LONDON, June 12 (Reuters) - Shifting clearing of euro-denominated derivatives from London to the European continent would require banks to set aside far more cash to insure trades against defaults, a cost that would be passed on to companies, a global derivatives industry body says.
The European Union’s executive European Commission is due to publish a draft law on Tuesday on how the clearing of euro denominated financial instruments should be handled after Brexit. Clearing stands between two sides of a transaction to ensure its safe and smooth completion.
The London Stock Exchange’s subsidiary LCH currently clears the bulk of euro-denominated swaps, a derivative contract that helps companies guard against unexpected moves in interest rates or currencies. Britain, however, is due to leave the bloc in 2019, putting it out of the EU’s regulatory reach.
The International Swaps and Derivatives Association (ISDA), one of the world’s top derivatives industry bodies, said on Monday that a “relocation” in euro clearing to continental Europe would split liquidity in markets and reduce the ability of banks to save on margin by offsetting positions in the same liquidity pool.
That would lead to an increase of 15 to 20 percent in initial margin or cash that is set aside against a trade in case of a default, it said.

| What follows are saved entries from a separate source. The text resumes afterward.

import Mathlib.Analysis.SpecificLimits.Normed
import Summits.QuantumAdvantage.QuantumAdvantage.Theorems.SymplecticPurityNoFreeFramePurity
import Summits.QuantumAdvantage.QuantumAdvantage.Theorems.SymplecticPurityNoFreeFrameUniform
import Summits.QuantumAdvantage.QuantumAdvantage.Theorems.SymplecticPurityNoFreeFrameCoord
import Summits.QuantumAdvantage.QuantumAdvantage.Theorems.SymplecticPurityCubeGraphFlat

/-!
# Route `SymplecticPurity`, item `NoFreeFrame` (stmt-QuantumAdvantage-10731): `¬ H_FF`

**The complexity-level kill.** `H_FF` asserts: every uniform oracle-free Clifford+T family `F`
admits `c` such that every intermediate state `F.stateAfter x j`, in SOME Clifford frame `U`
(unitary, normalising the Pauli group up to phases), has purity `≥ 1/(|x|^c + c)` across EVERY linear
cut. `noFreeFrame_proof : NoFreeFrame` refutes it with the ancilla-free witness family `cubeFamily`:

* it is oracle-free and polynomial-time uniform (`…Uniform`);
* on the input `0ⁿ`, `n = 2·3^k`, its final state is the normalised graph state `2^{-n/2} Σ_y |y⟩|y³⟩`
  of the cube map of `𝔽₂[X]/(Φ_{3^{k+1}}) ≅ 𝔽_{2ⁿ}` (`…Family`, `…Coord`, `…Cyclo`);
* that state is `ε`-flat with `ε = 2·2^{-n/2}` (the route's `CubeGraphFlat`, proved in the tree as
  `CubeGraphFlat_proof`, stmt-QuantumAdvantage-9836);
* a unit `ε`-flat state has, in every Clifford frame, purity `≤ 2^{-h} + 2^{h} ε² = 5·2^{-h}` across
  the cut `h = n/2` (`norm_puritySum_mulVec_le`, the ancilla-free case of `SymplecticPurityBound`);
* and `5·2^{-3^k} < 1/((2·3^k)^c + c)` for `k` large.
-/

noncomputable section

set_option linter.dupNamespace false -- D-0017: single-problem summit ⇒ `QuantumAdvantage.QuantumAdvantage` by design

namespace Summit.QuantumAdvantage.QuantumAdvantage.Theorems.SymplecticPurity

open Matrix Finset Filter Topology
open Literature.Computability.QuantumComplexity Literature.Computability.Cryptography

/-! ### Normalised graph states: norm and Pauli expectations -/

section Graph

variable {m : ℕ}

/-- Sums over a doubled register split along `Fin.append`. -/
private theorem sum_QReg_add {M : Type*} [AddCommMonoid M] (G : QReg (m + m) → M) :
    ∑ w, G w = ∑ y : QReg m, ∑ v : QReg m, G (Fin.append y v) := by
  rw [← Equiv.sum_comp (Fin.appendEquiv m m), Fintype.sum_prod_type]
  rfl

/-- Halves of an appended label. -/
private theorem append_castAdd_natAdd_fun (y v : QReg m) :
    (fun i => Fin.append y v (Fin.castAdd m i)) = y ∧ (fun j => Fin.append y v (Fin.natAdd m j)) = v :=
  ⟨funext fun i => Fin.append_left y v i, funext fun j => Fin.append_right y v j⟩

variable (F : QReg m → QReg m)

/-- The number of points on the graph of `F` inside the doubled register is `2^m`. -/
private theorem card_graph : (univ.filter fun z : QReg (m + m) =>
    (fun l => z (Fin.natAdd m l)) = F (fun i => z (Fin.castAdd m i))).card = 2 ^ m := by
  classical
  have h := sum_QReg_add (fun z : QReg (m + m) =>
    if (fun l => z (Fin.natAdd m l)) = F (fun i => z (Fin.castAdd m i)) then (1 : ℕ) else 0)
  rw [Finset.sum_boole] at h
  simp only [Nat.cast_id] at h
  rw [h]
  have inner : ∀ y : QReg m, (∑ v : QReg m, if (fun l => Fin.append y v (Fin.natAdd m l)) =
      F (fun i => Fin.append y v (Fin.castAdd m i)) then (1 : ℕ) else 0) = 1 := fun y => by
    rw [Finset.sum_eq_single (F y)]
    · obtain ⟨h1, h2⟩ := append_castAdd_natAdd_fun y (F y)
      rw [if_pos (by rw [h1, h2])]
    · intro v _ hv
      obtain ⟨h1, h2⟩ := append_castAdd_natAdd_fun y v
      rw [if_neg (by rw [h1, h2]; exact hv)]
    · exact fun h => absurd (Finset.mem_univ _) h
  simp only [inner, Finset.sum_const, smul_eq_mul, mul_one, Finset.card_univ, Fintype.card_fun,
    Fintype.card_bool, Fintype.card_fin]

/-- `‖(1/√2)^m‖² · 2^m = 1`. -/
private theorem norm_invSqrt2_pow_sq : ‖invSqrt2 ^ m‖ ^ 2 * 2 ^ m = 1 := by
  have h : ‖invSqrt2‖ ^ 2 = 1 / 2 := by
    rw [show invSqrt2 = 1 / (Real.sqrt 2 : ℂ) from rfl, Complex.norm_div, norm_one, Complex.norm_real,
      Real.norm_of_nonneg (Real.sqrt_nonneg _), div_pow, one_pow, Real.sq_sqrt (by norm_num)]
  rw [norm_pow, ← pow_mul, mul_comm m 2, pow_mul, h, ← mul_pow]
  norm_num

/-- **The normalised graph state is a unit vector.** -/
theorem normSq_graphState : normSq (fun z : QReg (m + m) =>
    if (fun l => z (Fin.natAdd m l)) = F (fun i => z (Fin.castAdd m i)) then invSqrt2 ^ m else 0) = 1 := by
  classical
  rw [normSq]
  simp only [apply_ite norm, norm_zero, ite_pow, zero_pow (two_ne_zero), Finset.sum_ite, Finset.sum_const_zero,
    add_zero, Finset.sum_const, card_graph, nsmul_eq_mul, Nat.cast_pow, Nat.cast_ofNat]
  rw [mul_comm]; exact norm_invSqrt2_pow_sq

/-- Bilinearity: the Pauli expectation of a rescaled vector. -/
private theorem pauliExp_const_mul {N : ℕ} (S : Fin N → Pauli) (c : ℂ) (g : QReg N → ℂ) :
    pauliExp S (fun z => c * g z) = (starRingEnd ℂ c * c) * (star g ⬝ᵥ (pauliString S).mulVec g) := by
  simp only [pauliExp, dotProduct, Matrix.mulVec, Pi.star_apply, star_mul', Complex.star_def, Finset.mul_sum]
  refine Finset.sum_congr rfl fun z _ => Finset.sum_congr rfl fun z' _ => ?_
  ring

/-- **Pauli expectations of the normalised graph state** are `2^{-m}` times those of the graph
vector. -/
theorem pauliExp_graphState (S : Fin (m + m) → Pauli) :
    pauliExp S (fun z : QReg (m + m) =>
      if (fun l => z (Fin.natAdd m l)) = F (fun i => z (Fin.castAdd m i)) then invSqrt2 ^ m else 0) =
    (starRingEnd ℂ (invSqrt2 ^ m) * invSqrt2 ^ m) *
      (star (fun z : QReg (m + m) =>
        if (fun l => z (Fin.natAdd m l)) = F (fun i => z (Fin.castAdd m i)) then (1 : ℂ) else 0) ⬝ᵥ
        (pauliString S).mulVec (fun z : QReg (m + m) =>
          if (fun l => z (Fin.natAdd m l)) = F (fun i => z (Fin.castAdd m i)) then (1 : ℂ) else 0)) := by
  classical
  rw [← pauliExp_const_mul]
  congr 1
  funext z
  split_ifs <;> simp

end Graph

/-! ### Flatness of the witness state at the good input lengths -/

/-- **The final state of the witness family is `2·2^{-n/2}`-flat** at `n = 2·3^k`: for every
Pauli string `S ≠ I`, `|⟨ψ|σ_S|ψ⟩| ≤ (1/2)^n · 2√2ⁿ`, where `ψ` is the normalised graph state of
`cubeMap n` (stated for a variable `m = 2·3^k` to be instantiated at `m = |x|`). -/
theorem pauliExp_cubeState_le (k m : ℕ) (hm : m = 2 * 3 ^ k) (S : Fin (m + m) → Pauli)
    (hS : S ≠ fun _ => Pauli.I) :
    ‖pauliExp S (fun z : QReg (m + m) =>
      if (fun l => z (Fin.natAdd m l)) = cubeMap m (fun i => z (Fin.castAdd m i)) then invSqrt2 ^ m else 0)‖ ≤
      (1 / 2 : ℝ) ^ m * (2 * Real.sqrt 2 ^ m) := by
  subst hm
  rw [pauliExp_graphState, norm_mul, Complex.norm_mul, Complex.norm_conj, ← sq]
  have hc : ‖invSqrt2 ^ (2 * 3 ^ k)‖ ^ 2 = (1 / 2 : ℝ) ^ (2 * 3 ^ k) := by
    have := norm_invSqrt2_pow_sq (m := 2 * 3 ^ k)
    rw [one_div, inv_pow]; exact eq_inv_of_mul_eq_one_left this
  rw [hc]
  refine mul_le_mul_of_nonneg_left ?_ (by positivity)
  -- the graph vector of `cubeMap (2·3^k)` is the cube graph vector of `CubeGraphFlat`
  haveI : Fact (Irreducible (cubePoly k)) := fact_irreducible_cubePoly k
  letI : Fintype (AdjoinRoot (cubePoly k)) := Fintype.ofEquiv _ (cubeEquiv k).symm.toEquiv
  have hK : Fintype.card (AdjoinRoot (cubePoly k)) = 2 ^ (2 * 3 ^ k) := card_cubeField k
  have h := CubeGraphFlat_proof (2 * 3 ^ k) (AdjoinRoot (cubePoly k)) hK (cubeEquiv k) S hS
  simp only [cubeMap_eq_cube k]
  exact h

/-! ### The witness input -/

/-- The all-zero input of length `n`. -/
private theorem replicate_get (n : ℕ) (i : Fin (List.replicate n false).length) :
    (List.replicate n false).get i = false :=
  List.eq_of_mem_replicate (List.get_mem _ _)

/-! ### The asymptotics: `5·2^{-h}` beats `1/((2h)^c + c)` -/

/-- For every `c`, eventually `(5·2^c·h^c + 5c)·(1/2)^h < 1`. -/
private theorem eventually_small (c : ℕ) : ∃ H : ℕ, ∀ h : ℕ, H ≤ h →
    (5 * 2 ^ c * (h : ℝ) ^ c + 5 * c) * (1 / 2 : ℝ) ^ h < 1 := by
  have h1 : Tendsto (fun h : ℕ => (h : ℝ) ^ c * (1 / 2 : ℝ) ^ h) atTop (𝓝 0) :=
    tendsto_pow_const_mul_const_pow_of_abs_lt_one c (by rw [abs_of_nonneg (by norm_num)]; norm_num)
  have h2 : Tendsto (fun h : ℕ => (1 / 2 : ℝ) ^ h) atTop (𝓝 0) :=
    tendsto_pow_atTop_nhds_zero_of_lt_one (by norm_num) (by norm_num)
  have h3 : Tendsto (fun h : ℕ => (5 * 2 ^ c * (h : ℝ) ^ c + 5 * c) * (1 / 2 : ℝ) ^ h) atTop (𝓝 0) := by
    have := (h1.const_mul (5 * (2 : ℝ) ^ c)).add (h2.const_mul (5 * (c : ℝ)))
    rw [mul_zero, mul_zero, add_zero] at this
    refine this.congr fun h => ?_
    ring
  obtain ⟨H, hH⟩ := eventually_atTop.1 (h3.eventually_lt_const zero_lt_one)
  exact ⟨H, hH⟩

/-! ### The kill -/

/-- **`¬ H_FF`** (route `SymplecticPurity`, item `NoFreeFrame`, stmt-QuantumAdvantage-10731): no
uniform bound `1/poly` on the frame-minimised linear-cut purity holds for the witness family
`cubeFamily`. -/
theorem noFreeFrame_proof : Summit.QuantumAdvantage.QuantumAdvantage.Theses.SymplecticPurity.NoFreeFrame := by
  intro hFF
  obtain ⟨c, hc⟩ := hFF cubeFamily cubeFamily_isOracleFree cubeFamily_isUniform
  -- choose the input length `n = 2h`, `h = 3^H` with `H` from the asymptotics
  obtain ⟨H, hH⟩ := eventually_small c
  set h : ℕ := 3 ^ H with hh
  have hHh : H ≤ h := (Nat.lt_pow_self (by norm_num : 1 < 3)).le
  have hsmall := hH h hHh
  set x : List Bool := List.replicate (2 * h) false with hxdef
  have hxlen : x.length = 2 * 3 ^ H := List.length_replicate
  have hx0 : ∀ i, x.get i = false := replicate_get (2 * h)
  have hxpos : 0 < x.length := by rw [hxlen]; positivity
  obtain ⟨U, hU, hcl, hbound⟩ := hc x (cubeGates x.length).length
  -- the route's purity sum is `puritySum`; take the cut `h`
  have hcut : h ≤ x.length + x.length := by rw [hxlen]; omega
  have hb := hbound h hcut
  change (1 : ℝ) / (x.length ^ c + c) ≤ ‖puritySum h (U.mulVec (cubeFamily.stateAfter x (cubeGates x.length).length))‖
    at hb
  -- the state, its norm and its flatness
  rw [cubeFamily_stateAfter x hx0 hxpos] at hb
  have hnorm := normSq_graphState (cubeMap x.length)
  have hflat := pauliExp_cubeState_le H x.length hxlen
  have hpur := norm_puritySum_mulVec_le hnorm hflat hU hcl hcut
  -- numerics: the bound is `5 · (1/2)^h`
  have hval : (2 : ℝ)⁻¹ ^ h + 2 ^ h * ((1 / 2 : ℝ) ^ x.length * (2 * Real.sqrt 2 ^ x.length)) ^ 2 =
      5 * (1 / 2 : ℝ) ^ h := by
    rw [hxlen, ← hh, pow_mul (Real.sqrt 2) 2 h, Real.sq_sqrt (by norm_num : (0 : ℝ) ≤ 2), one_div, inv_pow,
      inv_pow, pow_mul' (2 : ℝ) 2 h]
    have h2 : (0 : ℝ) < 2 ^ h := by positivity
    field_simp
    ring
  rw [hval] at hpur
  have hle := hb.trans hpur
  -- contradiction with the asymptotics
  rw [hxlen, ← hh] at hle
  have hden : (0 : ℝ) < ((2 * h : ℕ) : ℝ) ^ c + c := by positivity
  rw [div_le_iff₀ hden] at hle
  have : (5 * 2 ^ c * (h : ℝ) ^ c + 5 * c) * (1 / 2 : ℝ) ^ h = 5 * (1 / 2 : ℝ) ^ h * (((2 * h : ℕ) : ℝ) ^ c + c) := by
    push_cast; ring
  linarith

end Summit.QuantumAdvantage.QuantumAdvantage.Theorems.SymplecticPurity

“Many of the detrimental consequences ... will be felt most keenly by banks’ clients,” ISDA Chief Executive Scott O‘Malia said in a letter to the European commissioner in charge of financial services, Valdis Dombrovskis.

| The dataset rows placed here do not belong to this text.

/-- `D(⊕ₖ ρₖ ‖ ⊕ₖ σₖ) = Σₖ D(ρₖ‖σₖ)` (plumbing). [folklore] -/
private theorem quantumRelEntropy_blockDiagonal {ρ σ : ι → Matrix d d ℂ} (hρ : ∀ k, (ρ k).IsHermitian)
    (hσ : ∀ k, (σ k).IsHermitian) :
    quantumRelEntropy (blockDiagonal ρ) (blockDiagonal σ) = ∑ k, quantumRelEntropy (ρ k) (σ k) := by
  unfold quantumRelEntropy
  rw [cfc_blockDiagonal hρ, cfc_blockDiagonal hσ, ← blockDiagonal_sub, ← blockDiagonal_mul,
    trace_blockDiagonal, Complex.re_sum]
  rfl

/-- **Joint convexity of the quantum relative entropy, finite positive definite families**
(Watrous Theorem 5.32 / Corollary 5.33 iterated; here, as in the tree's two-point
`QuantumLattice.quantumRelEntropy_convex_combination_le`, from Lindblad's monotonicity under the partial
trace applied to the block-diagonal pair `(⊕ₓ ρₓ, ⊕ₓ σₓ)`, whose partial trace over the block label is
`(Σₓ ρₓ, Σₓ σₓ)`): `D(Σₓ ρₓ ‖ Σₓ σₓ) ≤ Σₓ D(ρₓ‖σₓ)` for positive definite `ρₓ, σₓ`.
[cite: Watrous2018, Theorem 5.32 and Corollary 5.33] [cite: Lindblad1975, Lemma 2 p.149] -/
theorem quantumRelEntropy_sum_le {ρ σ : ι → Matrix d d ℂ} (hρ : ∀ x, (ρ x).PosDef)
    (hσ : ∀ x, (σ x).PosDef) :
    quantumRelEntropy (∑ x, ρ x) (∑ x, σ x) ≤ ∑ x, quantumRelEntropy (ρ x) (σ x) := by
  have h := re_trace_traceRight_mul_log_sub_log_le (posDef_blockDiagonal hρ) (posDef_blockDiagonal hσ)
  rw [traceRight_blockDiagonal, traceRight_blockDiagonal] at h
  have hsplit := quantumRelEntropy_blockDiagonal (fun x => (hρ x).1) (fun x => (hσ x).1)
  unfold quantumRelEntropy at hsplit ⊢
  rw [hsplit] at h
  exact h

/-- **Joint convexity, weighted form** (Watrous Corollary 5.33 iterated): for weights `pₓ ≥ 0` and
positive definite `ρₓ, σₓ`, `D(Σₓ pₓρₓ ‖ Σₓ pₓσₓ) ≤ Σₓ pₓ D(ρₓ‖σₓ)` (zero weights dropped, the positive
ones absorbed by (5.99)). [cite: Watrous2018, Corollary 5.33 eq. (5.169)] -/
theorem quantumRelEntropy_convexComb_le {ρ σ : ι → Matrix d d ℂ} (hρ : ∀ x, (ρ x).PosDef)
    (hσ : ∀ x, (σ x).PosDef) {p : ι → ℝ} (hp : ∀ x, 0 ≤ p x) :
    quantumRelEntropy (∑ x, ((p x : ℝ) : ℂ) • ρ x) (∑ x, ((p x : ℝ) : ℂ) • σ x) ≤
      ∑ x, p x * quantumRelEntropy (ρ x) (σ x) := by
  -- restrict to the support of `p`
  set s : Finset ι := Finset.univ.filter (fun x => 0 < p x) with hs
  have hvan : ∀ (M : ι → Matrix d d ℂ), ∑ x, ((p x : ℝ) : ℂ) • M x = ∑ x ∈ s, ((p x : ℝ) : ℂ) • M x := by
    intro M
    rw [hs, Finset.sum_filter_of_ne]
    intro x _ hne
    by_contra hnot
    have : p x = 0 := le_antisymm (not_lt.1 hnot) (hp x)
    exact hne (by rw [this, Complex.ofReal_zero, zero_smul])
  have hvan' : ∑ x, p x * quantumRelEntropy (ρ x) (σ x) =
      ∑ x ∈ s, p x * quantumRelEntropy (ρ x) (σ x) := by
    rw [hs, Finset.sum_filter_of_ne]
    intro x _ hne
    by_contra hnot
    have : p x = 0 := le_antisymm (not_lt.1 hnot) (hp x)
    exact hne (by rw [this, zero_mul])
  rw [hvan ρ, hvan σ, hvan', ← Finset.sum_coe_sort s, ← Finset.sum_coe_sort s, ← Finset.sum_coe_sort s]
  have hpos : ∀ x : s, 0 < p x := fun x => (Finset.mem_filter.1 x.2).2
  have hρ' : ∀ x : s, (((p x : ℝ) : ℂ) • ρ x).PosDef := fun x =>
    (hρ x).smul (Complex.zero_lt_real.mpr (hpos x))
  have hσ' : ∀ x : s, (((p x : ℝ) : ℂ) • σ x).PosDef := fun x =>
    (hσ x).smul (Complex.zero_lt_real.mpr (hpos x))
  refine (quantumRelEntropy_sum_le hρ' hσ').trans (le_of_eq (Finset.sum_congr rfl fun x _ => ?_))
  rw [quantumRelEntropy_smul_smul (hρ x).posSemidef (hσ x).posSemidef (ker_le_of_posDef (hσ x))
    (hpos x) (hpos x), div_self (ne_of_gt (hpos x)), Real.log_one, mul_zero, zero_mul, add_zero]

end JointConvexity

/-! ### §2 Monotonicity under mixed-unitary channels (Watrous Proposition 5.34) -/

section MixedUnitary

/-- A unitary matrix is a unit. [folklore] -/
private theorem isUnit_of_mem_unitaryGroup {U : Matrix d d ℂ} (hU : U ∈ Matrix.unitaryGroup d ℂ) :
    IsUnit U :=
  ⟨⟨U, star U, Unitary.mul_star_self_of_mem hU, Unitary.star_mul_self_of_mem hU⟩, rfl⟩

/-- **Watrous Proposition 5.34** (positive definite inputs): for a mixed-unitary channel
`Φ(X) = Σₐ p(a) Uₐ X Uₐ⋆` (`Uₐ` unitary, `p` a probability vector),
`D(Φ(ρ)‖Φ(σ)) ≤ D(ρ‖σ)` — joint convexity plus unitary invariance (Proposition 5.19), as printed.
[cite: Watrous2018, Proposition 5.34 eqs. (5.171)–(5.173)] -/
theorem quantumRelEntropy_mixedUnitary_le {ι : Type*} [Fintype ι] [DecidableEq ι]
    {U : ι → Matrix d d ℂ} (hU : ∀ a, U a ∈ Matrix.unitaryGroup d ℂ) {p : ι → ℝ}
    (hp : ∀ a, 0 ≤ p a) (hp1 : ∑ a, p a = 1) {ρ σ : Matrix d d ℂ} (hρ : ρ.PosDef) (hσ : σ.PosDef) :
    quantumRelEntropy (∑ a, ((p a : ℝ) : ℂ) • (U a * ρ * star (U a)))
        (∑ a, ((p a : ℝ) : ℂ) • (U a * σ * star (U a))) ≤ quantumRelEntropy ρ σ := by
  have hρa : ∀ a, (U a * ρ * star (U a)).PosDef := fun a =>
    (Matrix.IsUnit.posDef_star_right_conjugate_iff (isUnit_of_mem_unitaryGroup (hU a))).2 hρ
  have hσa : ∀ a, (U a * σ * star (U a)).PosDef := fun a =>
    (Matrix.IsUnit.posDef_star_right_conjugate_iff (isUnit_of_mem_unitaryGroup (hU a))).2 hσ
  refine (quantumRelEntropy_convexComb_le hρa hσa hp).trans (le_of_eq ?_)
  simp_rw [quantumRelEntropy_unitary_conj (hU _) hρ.1 hσ.1, ← Finset.sum_mul, hp1, one_mul]

end MixedUnitary

/-! ### §3 The pinching to the diagonal (complete dephasing) does not increase `D` -/

section Pinching

/-- The sign unitaries `S_s = diag((−1)^{s_i})`, `s : d → Bool`. [folklore] -/
private theorem signDiag_mem_unitaryGroup (s : d → Bool) :
    diagonal (fun i => if s i then (1 : ℂ) else -1) ∈ Matrix.unitaryGroup d ℂ := by
  rw [Matrix.mem_unitaryGroup_iff, Matrix.star_eq_conjTranspose, diagonal_conjTranspose,
    diagonal_mul_diagonal, ← diagonal_one]
  congr 1
  funext i
  by_cases h : s i <;> simp [h]

omit [Fintype d] in
/-- The sign matrices are self-adjoint (plumbing). [folklore] -/
private theorem star_signDiag (s : d → Bool) :
    star (diagonal (fun i => if s i then (1 : ℂ) else -1)) = diagonal (fun i => if s i then (1 : ℂ) else -1) := by
  rw [Matrix.star_eq_conjTranspose, diagonal_conjTranspose]
  congr 1
  funext i
  by_cases h : s i <;> simp [h]

/-- Entries of a sign conjugation: `(S_s X S_s)_{ij} = ε_i ε_j X_{ij}`. [folklore] -/
private theorem signDiag_conj_apply (s : d → Bool) (X : Matrix d d ℂ) (i j : d) :
    (diagonal (fun i => if s i then (1 : ℂ) else -1) * X *
        star (diagonal (fun i => if s i then (1 : ℂ) else -1))) i j =
      (if s i then (1 : ℂ) else -1) * (if s j then (1 : ℂ) else -1) * X i j := by
  rw [star_signDiag, Matrix.mul_diagonal, Matrix.diagonal_mul]
  ring

omit [Fintype d] in
/-- Off the diagonal the signs average out: `Σ_s ε_i(s) ε_j(s) = 0` for `i ≠ j` (flip `s_i`). [folklore] -/
private theorem sum_sign_mul_sign_eq_zero [Fintype d] {i j : d} (hij : i ≠ j) :
    ∑ s : d → Bool, (if s i then (1 : ℂ) else -1) * (if s j then (1 : ℂ) else -1) = 0 := by
  -- the involution flipping the `i`-th sign
  set e : (d → Bool) ≃ (d → Bool) :=
    { toFun := fun s => Function.update s i (!s i)
      invFun := fun s => Function.update s i (!s i)
      left_inv := fun s => by
        funext k
        by_cases hk : k = i
        · subst hk; simp
        · simp [Function.update_of_ne hk]
      right_inv := fun s => by
        funext k
        by_cases hk : k = i
        · subst hk; simp
        · simp [Function.update_of_ne hk] } with he
  have hflip : ∀ s : d → Bool,
      (if (e s) i then (1 : ℂ) else -1) * (if (e s) j then (1 : ℂ) else -1) =
        -((if s i then (1 : ℂ) else -1) * (if s j then (1 : ℂ) else -1)) := by
    intro s
    have h1 : (e s) i = !s i := by simp [he]
    have h2 : (e s) j = s j := by simp [he, Function.update_of_ne hij.symm]
    rw [h1, h2]
    rcases Bool.eq_false_or_eq_true (s i) with hi | hi <;>
      rcases Bool.eq_false_or_eq_true (s j) with hj | hj <;> simp [hi, hj]
  have hsum := Fintype.sum_equiv e
    (fun s => (if (e s) i then (1 : ℂ) else -1) * (if (e s) j then (1 : ℂ) else -1))
    (fun s => (if s i then (1 : ℂ) else -1) * (if s j then (1 : ℂ) else -1)) (fun _ => rfl)
  simp_rw [hflip, Finset.sum_neg_distrib] at hsum
  -- `-S = S` forces `S = 0`
  have : (2 : ℂ) * ∑ s : d → Bool, (if s i then (1 : ℂ) else -1) * (if s j then (1 : ℂ) else -1) = 0 := by
    linear_combination -hsum
  simpa using this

“A relocation policy is also likely to heighten financial stability concerns.”
The focus should be on “appropriate arrangements” for oversight and cooperation in respect to UK-based clearing houses, ISDA said. The EU has said that one option is to have direct supervision of a clearing house in London.
Last week another industry body, the Futures Industry Association, said relocation would nearly double the amount of margin that would be needed, to $160 billion from $83 billion currently.
However, Frankfurt-based Eurex Clearing, which could benefit from any relocation, has indicated that extra margin costs would be far lower in practice.